The package’s subcomponents are described below:

  • AssumptionFreeAA
    • Type: class.
    • Function: takes charge of package’s responsibilities.
  • AssumptionFreeAA.Analysis
    • Type: named tuple.
    • Function: encapsulates the analysis result.

3.5.3.5   Uses/Interactions

  • hr_monitor.py: assumption_free.py receives from it newly acquired data for analysis and sends back the analysis results.

3.5.4   aouda

../../../_images/CLSAouda.png

3.5.4.1   Classification

Package, Class, Tango’s DeviceServer implementation.

3.5.4.2   Responsibilities

Is in charge of simmulating data generated by the Aouda Suit and implementing all necessary interfaces to integrate itself with the rest of the C3 Prototype. It does not make any computation by itself, it only acts as a proxy between the external world and the aouda.py.

3.5.4.3   Constraints

Returns heart rate and acceleration data with format:

[
      [hr1, acc_x1, acc_y1, acc_z1,
       hr2, acc_x2, acc_y2, acc_z2,
       ...
       hrN, acc_xN, acc_yN, acc_zN],
      [timestamp1, timestamp1, timestamp1, timestamp1,
       timestamp2, timestamp2, timestamp2, timestamp2,
       ...
       timestampN, timestampN, timestampN, timestampN],
]

3.5.4.4   Composition

The package’s subcomponents are described below:

  • PyDsExpClass
    • Type: class.
    • Function: defines DeviceServer’s attributes and commands.
  • PyDsExp
    • Type: class.
    • Function: implements interface defined in PyDsExpClass.

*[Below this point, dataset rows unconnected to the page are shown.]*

import Summits.FinalStateConjecture.FinalStateConjecture.Theses.PhaseMixingCapture
import Literature.Geometry.Lorentzian.BlackHoles

/-!
# Disproof of `KappaExplicitWaveDecay` — standing adversary file (cdisprove seat)

Crux item `stmt-FinalStateConjecture-10654`, decl
`Summit.FinalStateConjecture.FinalStateConjecture.Theses.PhaseMixingCapture.KappaExplicitWaveDecay`
(route `PhaseMixingCapture`, rank 3): κ-explicit Dafermos–Rodnianski–Shlapentokh-Rothman on the whole
sub-extremal range — `∀ M > 0 ∃ p j`, (a) `sliceEnergy ψ τ ≤ C(M) (1-(a/M)²)^(-p) E_j[ψ](0)` for all
`|a| < M`, admissible `ψ`, `τ ≥ 0`; (b) `∫₀^∞ E_loc(τ,R) dτ ≤ C(M,R) (1-(a/M)²)^(-p) E_j[ψ](0)`.

## Findings (cycle 1, 2026-08-16) — NO KILL; numerical probe j013848 SUPPORTS the crux (item 4 below).
## Kernel-checked content of this file (0 sorry):

* §1 `kappaExplicitWaveDecay_iff` — READBACK: the crux is, by `Iff.rfl`, the bundled statement
  `∀ [Facts] [SliceFacts] M > 0, ∃ p j, ClauseA M p j ∧ ClauseB M p j` in terms of
  `IsAdmissible`, `HasCompactData`, `kappaFactor`, `initEnergy` (use these names).
* §2 BOUNDARY of the κ-weight: `kappaFactor_extremal` (`= 0` at `|a| = M` for `p ≠ 0`: junk
  `Real.rpow 0`), `one_le_kappaFactor`, `kappaFactor_lt_top`, `kappaFactor_mono` (monotone in `p` on
  `|a| < M`).
* §3 NON-VACUITY and WLOG: `isAdmissible_zero`, `sliceEnergy_zero_wave`; `clauseAWith_mono`,
  `clauseBWith_mono`, `clauses_mono` — the estimate is monotone in `(C, p, j)`, so provers may take
  `p, j` as large as convenient (`j ≥ 1` forced in (a) by data `(0, ∂_t ψ)`, `j ≥ 2` in (b) by the
  trapping derivative loss — on paper).
* §4 LOAD-BEARING `□_g ψ = 0`, BOTH conjuncts, sorry-free (axioms `propext/choice/Quot.sound`):
  `kappaExplicitWaveDecay_false_without_waveEq` (conjunct (a)) and `clauseB_false_without_waveEq`
  (conjunct (b)): delete the wave equation and each clause is FALSE on Schwarzschild `M = 1, a = 0`
  for every `(p, j, C)` (and `R = 3`): the smooth `ψ(t*,y) = expNegInvGlue (t* - 1/3)` has data
  vanishing identically near `{t* = 0}` (`E_j[ψ](0) = 0`, `K = ∅`) but `sliceEnergy ψ τ₀ > 0`,
  `∫₀^∞ E_loc(τ,3) dτ > 0` (`τ₀ ∈ (1/3, 4/3)` by the mean value theorem, an interval around it by
  continuity of `ψ'`). Moral: the proof must use `□ψ = 0` to transport size/vanishing of data OFF the
  initial leaf (domain of dependence / energy identity) — nothing else constrains `ψ` at `t* > 0`.
  `withoutWaveEq_implies` / `withoutWaveEq_conjB_of` certify that the refuted statements are the crux
  minus exactly that clause. LANDED (accepted): p73071 = `Theorems/KappaExplicitWaveDecay/Negative/
  FalseWithoutWaveEq.lean` (conjunct (a), reusable `Witness.prof/Psi/psi`) and p74381 =
  `…/Negative/FalseWithoutWaveEqILED.lean` (conjunct (b)); import them instead of re-proving.
* §5 the `IsSubextremal` GUARD: `clauseA_false_at_extremal_of_wave` — without the guard, (a) with
  `p ≠ 0` is false as soon as ONE admissible wave with positive energy exists on extremal Kerr
  (paper-trivial, not constructible in the tree); `ExtremalWaveExists` names that hypothesis.
* §6 SHAPE OF A KILL: `not_kappaExplicitWaveDecay_iff` — a refutation must PRODUCE instances of
  `Kerr.Facts`/`Kerr.SliceFacts` and, for every `(p, j, C)`, an explicit admissible wave beating the
  bound; `axisymmetric_of_kappa` / `not_kappa_of_not_axisymmetric` — the crux implies its support item
  (rank 9), whose sector `m = 0` is the most ROBUST one (attack `|m| ≥ 2`, `m → ∞` instead).
* §7 SMALL-MODEL ALGEBRA of the near zone at threshold (`nearZoneNumerator`, discriminant
  `Λ(Λ - 4σm + 4σ²)`, superradiant side always has a barrier with an OPEN horizon-side well, the
  barrier-free window, the degenerate well at `σ = 0`) — the phase portrait behind item 3 below.

## Why the crux resists (paper analysis; page-cited)

1. HONEST FORMALISATION. `dalembertian` = trace of the Koszul/Hessian `choose`-definitions
   (LeviCivita.lean §Hessian), uniquely pinned for `C²` functions, junk only for non-smooth `ψ`
   (excluded by `ContMDiff ⊤`); `sliceEnergy` = coordinate energy through the horizon-penetrating
   Kerr–Schild leaf `{t* = τ} ∩ {r > r₊}` down to `r → r₊⁺`; admissible data live in a compact
   subset of the OPEN leaf `{t* = 0, r > r₊}` (vanish near `𝓗⁺` and infinity);
   `{t* ≥ 0, r > r₊} ⊆ D⁺(leaf)` (past-directed causal curves reach `r = r₊` only as `t* → -∞`), so
   for `τ ≥ 0` the LHS is determined by the data. No junk route; no nonzero admissible wave is
   constructible (no Cauchy theory for `□_g` in the tree; `t_BL` is harmonic but not compactly
   supported; stationary solutions die by unique continuation, the reduced operator being elliptic
   on the spacelike leaves).
2. WHAT HAPPENS AT `κ = 0` FOR OUR DATA CLASS (Gajic, arXiv:2302.06636): Thm 1.1 (p.3) / Thm 4.2,
   Cor 4.3 (pp.22–23): for smooth COMPACTLY SUPPORTED data on a fixed mode `|m| ≥ 2` with
   `h_m ≠ 0` (generic), first transversal derivatives grow `≳ τ^{1/2}` along `𝓗⁺` and the
   non-degenerate energy is NON-DECAYING (bounded for fixed `m`, Thm 1.2), concentrating at the
   horizon (Rem. 1.2, p.4); Rem. 1.3(3) (p.4): unlike axisymmetry, data supported away from `𝓗⁺`
   do NOT weaken this. Consequences for the crux: at `κ = 0` conjunct (b) fails for every `j`
   (`E_loc` non-decaying on horizon-penetrating leaves), conjunct (a) holds mode by mode. Hence the
   κ-dependence of (b) is NECESSARY and, heuristically (transient duration `≍ κ⁻¹`, GZZ below),
   `p ≥ 1/2` in (b); `p = 0` ("κ-uniform DRSR") is expected FALSE but is not refuted in print
   (needs quantitative near-extremal/extremal closeness up to `τ ≍ κ⁻¹`).
3. POLYNOMIAL TRANSIENTS, FIXED MODE (Gralla–Zimmerman–Zimmerman, arXiv:1608.04739 = PRD 94
   084017): near-horizon-mode response `G_NHM ∝ σ^{1-α₊}/𝒞`, growth until `V ≍ 1/σ`, maximal
   amplitude `σ^{1/2-s}`, each `x`-derivative one power of `V` faster (p.6); `E_obs ≍ σ^{-1}`,
   `∂_xΦ ≍ σ^{-1/2}` (p.8); `σ = (r₊-r₋)/r₊ ≍ κ`; ZDM frequencies `2ω̄_n = m - δ - i(n+½) + η`
   (p.5): damping `≍ κ` UNIFORMLY in `(ℓ, m)`; the excitation factor `1/|𝒞|` decays like
   `e^{-πm/2+πδ/2}` in `m`. All exponents of `κ` are `(ℓ,m)`-INDEPENDENT for principal modes.
4. THE ONLY UNCHARTED REGIME (Gajic §1.4, p.10, verbatim): extending uniformly in `m` "would require
   revisiting the analysis in the frequency regime `|ω - mω₊| ≪ |m|` ... In view of the existence
   of trapped null geodesics arbitrarily close to `𝓗⁺`, one would expect ... an additional loss of
   azimuthal derivatives. As this frequency regime is both superradiant and is affected by trapping,
   it could also lead to more severe deviations from the bounded-`m` setting and perhaps even to
   stronger instabilities that are not visible for bounded `m`." A kill of the crux (finite `p` for
   EVERY `j`) needs the κ-exponent to drift unboundedly with `m` (scenario `A_m(κ) ≍ κ^{-c m}`) or
   an `exp(c/κ)`; §7 shows the near-zone phase portrait has no closed cavity (horizon end open,
   barrier top = in-throat photon orbit with Lyapunov exponent `≍ κ`), so the semiclassical
   expectation is `κ^{-1} log m` — polynomial. IN PRINT, on bounded boxes: Teixeira da Costa,
   arXiv:1910.02854 = CMP 378 (2020), Thm 5.1: `sup_𝒜 |𝔚|⁻¹ ≤ G(C_𝒜, M, |s|)` for every `|a| ≤ M`,
   with `C_𝒜 = sup_{[-M,M]×𝒜}(|ω| + |ω|⁻¹ + |ω - am/2M²|⁻¹ δ_{|a|,M} + |m| + |λ|)` — the sup over `a`
   inside `C_𝒜` means the box must EXCLUDE a neighbourhood of the extremal threshold `ω = m/2M`;
   Prop. 6.3 / Remark 6.4 (§6.2): at `|a| = M`, `s = 0`, `|𝔚|⁻² ≲ |ω - mω₊|⁻¹` (rate of vanishing at
   the threshold). So the real-axis Wronskian is controlled uniformly in `a` away from `m/2M`, may
   vanish like `|ω - m/2M|^{1/2}` at it, and the growth of `G` in the box size (`m → ∞`) is explicit
   but not tracked — the probe below measures both.
   NUMERICAL PROBE (kit job j013848, evidence on the item; script job1/main.py of the cdisprove folder;
   s = 0 radial Teukolsky ODE, M = 1, Frobenius at 𝓗⁺ + RK4 + asymptotic series, flux-conservation
   residual ≤ 4e-8, Frobenius tail 0): κ = 0.152 … 0.0022 (a = 0.9 … 0.99999), (ℓ,m) = (1,1) …
   (16,16), 401 real frequencies per case in |ω - mΩ_H| ≤ 40κ (this window contains the in-throat
   barrier top `2σ₋(m)` for every m ≤ 16; the minimiser sits ON it: `ŝ* = 1.4, 1.8, 2.0, 2.6, 3.2`
   for m = 2, 6, 8, 12, 16). Fitted exponents d log Q / d log κ at the smallest κ, principal modes
   ℓ = m = 2, 3, 4, 6, 8, 12, 16:
     min_ω |W| (unit-normalised real-axis Wronskian):  +0.502 +0.502 +0.503 +0.503 +0.505 +0.505 +0.504
     horizon transversal derivative / unit incidence:   -1.507 -1.511 -1.512 -1.514 -1.517 -1.517 -1.516
     same at x = r₊-r₋ off the horizon:                  -1.50 (all m);  at fixed x = 0.1: -0.11 → 0
     superradiant gain Z_max: saturates (3.50e-3 for (1,1) = the known 0.37 %; 2.0e-3 (2,2); 4.6e-8
     (16,16)).
   I.e. `1/|W| ≍ κ^{-1/2}` and `|∂_r ψ̃|_{𝓗⁺} ≍ κ^{-3/2}` per unit incident amplitude (`≍ κ^{-1/2}` for a
   κ-band-limited packet, the CGZ/GZZ rate), growth confined to the layer `r - r₊ ≲ κ`, with
   exponents INDEPENDENT of m to three digits — exactly the zero-damped-mode picture (GZZ:
   `∂Z_in/∂ω̄ ∝ σ^{α₊}`, `Re α₊ = 1/2`, poles at distance `≍ σ` below the axis; consistent with
   Teixeira da Costa's Thm 5.1, whose `C_𝒜` EXCLUDES a neighbourhood of the extremal threshold
   `ω = m/2M` — the sub-extremal minimisers converge to it). In m at fixed κ the amplification grows
   only polynomially (`D1 ≈ m^{1.3}`; threshold transmission DEcays like `e^{-0.3 m}`). Supplementary
   modes (m = 1, ℓ > m) are tamer (slopes → 0). VERDICT OF THE PROBE: no kill signal; quantitative
   support for the crux with `p` of order one and finite `j` (caveats: m ≤ 16, linear radial-ODE
   level, real frequencies only — the joint limit `m ≍ κ^{-α}` and time-domain summation untested).
5. Negatives index for FinalStateConjecture: empty. Barrier catalogue: `AretakisInstability(Narrow)`
   bites only κ-UNIFORM (`p = 0`) estimates — consistent with item 2; `SbierskiKerrTrappingLED`
   forces `j ≥ 2` in (b), met by `∃ j`.

## Open targets for later cycles
* `p = 0` refutation on paper (item 2) → would become a tightness theorem modulo a near-extremal
  Cauchy-stability fact; the `0 ≤ τ` guard (backward freedom near `𝓗⁺`: false without it on paper,
  needs a backward/sideways wave); lead's stuck stubs once a line is picked (payload.targets empty).
-/

noncomputable section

3.5.4.5   Uses/Interactions

  • hr_monitor: aouda receives requests for the suits’ data from it.
  • aouda.py: aouda forwards its requests to this package for processing.

3.5.5   aouda.py

../../../_images/CLSAoudaController.png

3.5.5.2   Responsibilities

Is in charge of simulating the heart rate and accelerometer data generation of the Aouda.X suit.

3.5.5.3   Constraints

The response times should be keept in all cases at a minimum to avoid timeouts. As minimum we will consider here the timeout time of Tango synchronous requests.

3.5.5.4   Composition

The package’s subcomponents are described below:

  • Aouda
    • Type: class.
    • Function: takes charge of package’s responsibilities.
  • Aouda.DP
    • Type: named tuple.
    • Function: encapsulates the heart rate and acceleration data.

3.5.5.5   Uses/Interactions

  • aouda: aouda.py receives from it forwarded requests for simmulated data.

3.5.6   data_model.py

../../../_images/CLSDataModel.png

3.5.6.2   Responsibilities

Is in charge of modeling the hear rate, acceleration and anomaly analysis data, and of managing its storage.

3.5.6.4   Composition

The package’s subcomponents are described below:

  • Datapoint
    • Type: class.
    • Function: models a heart rate-acceleration datapoint.
  • Alarm
    • Type: class.
    • Function: models a single anomaly analysis result.

3.5.6.5   Uses/Interactions

  • hr_monitor.py: data_model.py provides to it the classes necessary to model the data used.